> _PROBLEM STATEMENT_
Only lines holding "hHmeas" are wanted; copy each of them from the records below.

[Saved entries]
/-- L1.2b WITH THE POINTWISE EXPANSION AS A HYPOTHESIS: given L1.2a's kernel expansion `hK` at every
`(x, y)`, the spectral expansion of `J(f₁ ⋆ f₂)` follows by dominated convergence on `DT × DT'`
(product of the finite restricted measures), the terms being dominated by
`(‖R(f₂ˇ)φ_j(t')‖² + ‖R(f̄₁)φ_j(t)‖²)/2`, whose sum over `j` is bounded on `DT × DT'` by Bessel's
inequality (`exists_bound_tsum_sq_norm_R`). -/
theorem rtf_spectral_of_kernel_spectral {χ : S.T → ℂ} {χ' : S.T' → ℂ} (hχ : S.IsCharacter χ)
    (hχ' : S.IsCharacter' χ') {τ : ℕ → Set (G → ℂ)} {φ : ℕ → G → ℂ} {n : ℕ → ℕ}
    (hB : S.IsAdaptedONB τ φ n) {f₁ f₂ : G → ℂ} (h₁ : IsTest f₁) (h₂ : IsTest f₂)
    (hK : ∀ x y : G, HasSum (fun j => S.R (refl f₂) (φ j) y * starRingEnd ℂ (S.R (cj f₁) (φ j) x))
      (S.kernel (S.conv f₁ f₂) x y)) :
    HasSum (fun j => S.periodT' χ' (fun t' => S.R (refl f₂) (φ j) t') *
        starRingEnd ℂ (S.periodT χ (fun t => S.R (cj f₁) (φ j) t)))
      (S.J χ χ' (S.conv f₁ f₂)) := by
  haveI := S.haarT
  haveI := S.haarT'
  -- the finite measures on `DT`, `DT'` and their product
  haveI hνT : IsFiniteMeasure (S.μT.restrict S.DT) := isFiniteMeasure_restrict.mpr S.measure_DT_ne_top
  haveI hνT' : IsFiniteMeasure (S.μT'.restrict S.DT') :=
    isFiniteMeasure_restrict.mpr S.measure_DT'_ne_top
  set ν : Measure (S.T × S.T') := (S.μT.restrict S.DT).prod (S.μT'.restrict S.DT') with hν
  -- the coefficient functions on `G`
  have hφc : ∀ j, Continuous (φ j) := fun j => (hB.inv (n j)).cont _ (hB.mem j)
  have hφinv : ∀ j, S.Invariant (φ j) := fun j => (hB.inv (n j)).inv _ (hB.mem j)
  have hac : ∀ j, Continuous (S.R (cj f₁) (φ j)) := fun j => by
    obtain ⟨B, -, hBφ⟩ := S.exists_bound_of_invariant (hφinv j) (hφc j)
    exact S.continuous_R h₁.cj (hφc j) hBφ
  have ha'c : ∀ j, Continuous (S.R (refl f₂) (φ j)) := fun j => by
    obtain ⟨B, -, hBφ⟩ := S.exists_bound_of_invariant (hφinv j) (hφc j)
    exact S.continuous_R h₂.refl (hφc j) hBφ
  have hab : ∀ j, ∃ C : ℝ, ∀ x, ‖S.R (cj f₁) (φ j) x‖ ≤ C := fun j => by
    obtain ⟨B, -, hBφ⟩ := S.exists_bound_of_invariant (hφinv j) (hφc j)
    exact ⟨_, S.norm_R_le h₁.cj hBφ⟩
  have ha'b : ∀ j, ∃ C : ℝ, ∀ x, ‖S.R (refl f₂) (φ j) x‖ ≤ C := fun j => by
    obtain ⟨B, -, hBφ⟩ := S.exists_bound_of_invariant (hφinv j) (hφc j)
    exact ⟨_, S.norm_R_le h₂.refl hBφ⟩
  -- the factors `u j` (on `T'`) and `v j` (on `T`)
  set u : ℕ → S.T' → ℂ := fun j t' => S.R (refl f₂) (φ j) t' * conj (χ' t') with hu
  set v : ℕ → S.T → ℂ := fun j t => conj (S.R (cj f₁) (φ j) t) * χ t with hv
  have huc : ∀ j, Continuous (u j) := fun j =>
    ((ha'c j).comp continuous_subtype_val).mul (Complex.continuous_conj.comp hχ'.cont)
  have hvc : ∀ j, Continuous (v j) := fun j =>
    (Complex.continuous_conj.comp ((hac j).comp continuous_subtype_val)).mul hχ.cont
  have hui : ∀ j, Integrable (u j) (S.μT'.restrict S.DT') := fun j => by
    obtain ⟨C, hC⟩ := ha'b j
    refine Integrable.mono' (integrable_const C) (huc j).aestronglyMeasurable
      (Eventually.of_forall fun t' => ?_)
    simp only [hu, norm_mul, RCLike.norm_conj, hχ'.unit, mul_one]
    exact hC _
  have hvi : ∀ j, Integrable (v j) (S.μT.restrict S.DT) := fun j => by
    obtain ⟨C, hC⟩ := hab j
    refine Integrable.mono' (integrable_const C) (hvc j).aestronglyMeasurable
      (Eventually.of_forall fun t => ?_)
    simp only [hv, norm_mul, RCLike.norm_conj, hχ.unit, mul_one]
    exact hC _
  -- the terms `F j` and the limit `H`
  set F : ℕ → S.T × S.T' → ℂ := fun j z => v j z.1 * u j z.2 with hF
  set H : S.T × S.T' → ℂ := fun z =>
    S.kernel (S.conv f₁ f₂) z.1 z.2 * χ z.1 * conj (χ' z.2) with hH
  -- Step 0a: the term `j` of the statement is `∫ F j dν`
  have hterm : ∀ j, S.periodT' χ' (fun t' => S.R (refl f₂) (φ j) t') *
      conj (S.periodT χ (fun t => S.R (cj f₁) (φ j) t)) = ∫ z, F j z ∂ν := by
    intro j
    rw [hν, hF]
    rw [integral_prod_mul (v j) (u j)]
    unfold periodT periodT'
    rw [← integral_conj]
    simp only [hu, hv, map_mul, Complex.conj_conj]
    ring
  -- Step 0c: the pointwise expansion
  have hlim : ∀ z, HasSum (fun j => F j z) (H z) := by
    intro z
    have key := (hK z.1 z.2).mul_right (χ z.1 * conj (χ' z.2))
    have e1 : (fun j => S.R (refl f₂) (φ j) z.2 * conj (S.R (cj f₁) (φ j) z.1) *
        (χ z.1 * conj (χ' z.2))) = fun j => F j z := by
      ext j
      simp only [hF, hu, hv]
      ring
    have e2 : S.kernel (S.conv f₁ f₂) z.1 z.2 * (χ z.1 * conj (χ' z.2)) = H z := by
      simp only [hH]
      ring
    rw [e1, e2] at key
    exact key
  -- the dominating bound
  set bound : ℕ → S.T × S.T' → ℝ := fun j z =>
    2⁻¹ * (‖S.R (refl f₂) (φ j) z.2‖ ^ 2 + ‖S.R (cj f₁) (φ j) z.1‖ ^ 2) with hbound
  have hF_meas : ∀ j, AEStronglyMeasurable (F j) ν := fun j =>
    ((hvc j).aestronglyMeasurable.comp_fst).mul ((huc j).aestronglyMeasurable.comp_snd)
  have hb_pt : ∀ j z, ‖F j z‖ ≤ bound j z := by
    intro j z
    simp only [hF, hu, hv, hbound, norm_mul, RCLike.norm_conj, hχ.unit, hχ'.unit, mul_one]
    have := two_mul_le_add_sq ‖S.R (refl f₂) (φ j) z.2‖ ‖S.R (cj f₁) (φ j) z.1‖
    linarith
  have h_bound : ∀ j, ∀ᵐ z ∂ν, ‖F j z‖ ≤ bound j z := fun j => Eventually.of_forall (hb_pt j)
  have hsumm : ∀ z : S.T × S.T', Summable fun j => bound j z := fun z =>
    ((S.summable_sq_norm_R h₂.refl hB z.2).add (S.summable_sq_norm_R h₁.cj hB z.1)).mul_left 2⁻¹
  have bound_summable : ∀ᵐ z ∂ν, Summable fun j => bound j z := Eventually.of_forall hsumm
  -- the uniform bound of the tsum on `DT × DT'`
  obtain ⟨M₁, -, hM₁⟩ := S.exists_bound_tsum_sq_norm_R h₁.cj hB S.isCompact_image_closure_DT
  obtain ⟨M₂, -, hM₂⟩ := S.exists_bound_tsum_sq_norm_R h₂.refl hB S.isCompact_image_closure_DT'
  have htsum_le : ∀ z : S.T × S.T', z.1 ∈ S.DT → z.2 ∈ S.DT' →
      ∑' j, bound j z ≤ 2⁻¹ * (M₂ + M₁) := by
    intro z h1 h2
    have e : ∑' j, bound j z = 2⁻¹ * (∑' j, ‖S.R (refl f₂) (φ j) z.2‖ ^ 2 +
        ∑' j, ‖S.R (cj f₁) (φ j) z.1‖ ^ 2) := by
      simp only [hbound]
      rw [tsum_mul_left, Summable.tsum_add (S.summable_sq_norm_R h₂.refl hB z.2)
        (S.summable_sq_norm_R h₁.cj hB z.1)]
    rw [e]
    have hz2 : ((z.2 : S.T') : G) ∈ (fun t : S.T' => (t : G)) '' closure S.DT' :=
      ⟨z.2, subset_closure h2, rfl⟩
    have hz1 : ((z.1 : S.T) : G) ∈ (fun t : S.T => (t : G)) '' closure S.DT :=
      ⟨z.1, subset_closure h1, rfl⟩
    have := hM₂ _ hz2
    have := hM₁ _ hz1
    linarith
  have hae_mem : ∀ᵐ z ∂ν, z.1 ∈ S.DT ∧ z.2 ∈ S.DT' := by
    have h1 : (S.μT.restrict S.DT) S.DTᶜ = 0 := by
      have := ae_restrict_mem₀ (μ := S.μT) S.fdT.nullMeasurableSet
      rw [ae_iff] at this
      exact this
    have h2 : (S.μT'.restrict S.DT') S.DT'ᶜ = 0 := by
      have := ae_restrict_mem₀ (μ := S.μT') S.fdT'.nullMeasurableSet
      rw [ae_iff] at this
      exact this
    rw [ae_iff]
    have hsub : {z : S.T × S.T' | ¬ (z.1 ∈ S.DT ∧ z.2 ∈ S.DT')} ⊆
        S.DTᶜ ×ˢ (Set.univ : Set S.T') ∪ (Set.univ : Set S.T) ×ˢ S.DT'ᶜ := by
      intro z hz
      simp only [Set.mem_setOf_eq, not_and_or] at hz
      rcases hz with hz | hz
      · exact Or.inl ⟨hz, Set.mem_univ _⟩
      · exact Or.inr ⟨Set.mem_univ _, hz⟩
    refine measure_mono_null hsub (measure_union_null ?_ ?_)
    · rw [hν, Measure.prod_prod, h1, zero_mul]
    · rw [hν, Measure.prod_prod, h2, mul_zero]
  -- measurability of the tsum of the bound (limit of the partial sums)
  have hbound_meas : ∀ j, AEStronglyMeasurable (bound j) ν := fun j => by
    have h2 : AEStronglyMeasurable (fun t' : S.T' => ‖S.R (refl f₂) (φ j) t'‖ ^ 2)
        (S.μT'.restrict S.DT') :=
      (((ha'c j).comp continuous_subtype_val).norm.pow 2).aestronglyMeasurable
    have h1 : AEStronglyMeasurable (fun t : S.T => ‖S.R (cj f₁) (φ j) t‖ ^ 2)
        (S.μT.restrict S.DT) :=
      (((hac j).comp continuous_subtype_val).norm.pow 2).aestronglyMeasurable
    exact ((h2.comp_snd).add (h1.comp_fst)).const_mul 2⁻¹
  have htsum_meas : AEStronglyMeasurable (fun z => ∑' j, bound j z) ν := by
    refine aestronglyMeasurable_of_tendsto_ae atTop
      (f := fun N z => ∑ j ∈ Finset.range N, bound j z)
      (fun N => Finset.aestronglyMeasurable_fun_sum _ fun j _ => hbound_meas j) ?_
    exact Eventually.of_forall fun z => (hsumm z).hasSum.tendsto_sum_nat
  have bound_integrable : Integrable (fun z => ∑' j, bound j z) ν := by
    refine Integrable.mono' (integrable_const (2⁻¹ * (M₂ + M₁))) htsum_meas ?_
    filter_upwards [hae_mem] with z hz
    rw [Real.norm_of_nonneg (tsum_nonneg fun j => by positivity)]
    exact htsum_le z hz.1 hz.2
  -- dominated convergence
  have hmain := hasSum_integral_of_dominated_convergence bound hF_meas h_bound bound_summable
    bound_integrable (Eventually.of_forall hlim)
  -- `∫ H dν = J`
  have hHmeas : AEStronglyMeasurable H ν := by
    refine aestronglyMeasurable_of_tendsto_ae atTop
      (f := fun N z => ∑ j ∈ Finset.range N, F j z)
      (fun N => Finset.aestronglyMeasurable_fun_sum _ fun j _ => hF_meas j) ?_
    exact Eventually.of_forall fun z => (hlim z).tendsto_sum_nat
  have hHint : Integrable H ν := by
    refine Integrable.mono' bound_integrable hHmeas (Eventually.of_forall fun z => ?_)
    rw [← (hlim z).tsum_eq]
    have hs : Summable fun j => ‖F j z‖ :=
      Summable.of_nonneg_of_le (fun j => norm_nonneg _) (fun j => hb_pt j z) (hsumm z)
    calc ‖∑' j, F j z‖ ≤ ∑' j, ‖F j z‖ := norm_tsum_le_tsum_norm hs
      _ ≤ ∑' j, bound j z := Summable.tsum_le_tsum (fun j => hb_pt j z) hs (hsumm z)
  have hJ : ∫ z, H z ∂ν = S.J χ χ' (S.conv f₁ f₂) := by
    rw [hν, integral_prod H hHint]
    rfl
  -- conclude
  have e : (fun j => S.periodT' χ' (fun t' => S.R (refl f₂) (φ j) t') *
      conj (S.periodT χ (fun t => S.R (cj f₁) (φ j) t))) = fun j => ∫ z, F j z ∂ν :=
    funext hterm
  rw [e, ← hJ]
  exact hmain

end Setting

end RTF

end Summit.Ventures.HodgeRepro.Tier4.Line1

> _RESPONSE BELOW_
  have hHmeas : AEStronglyMeasurable H ν := by
    refine Integrable.mono' bound_integrable hHmeas (Eventually.of_forall fun z => ?_)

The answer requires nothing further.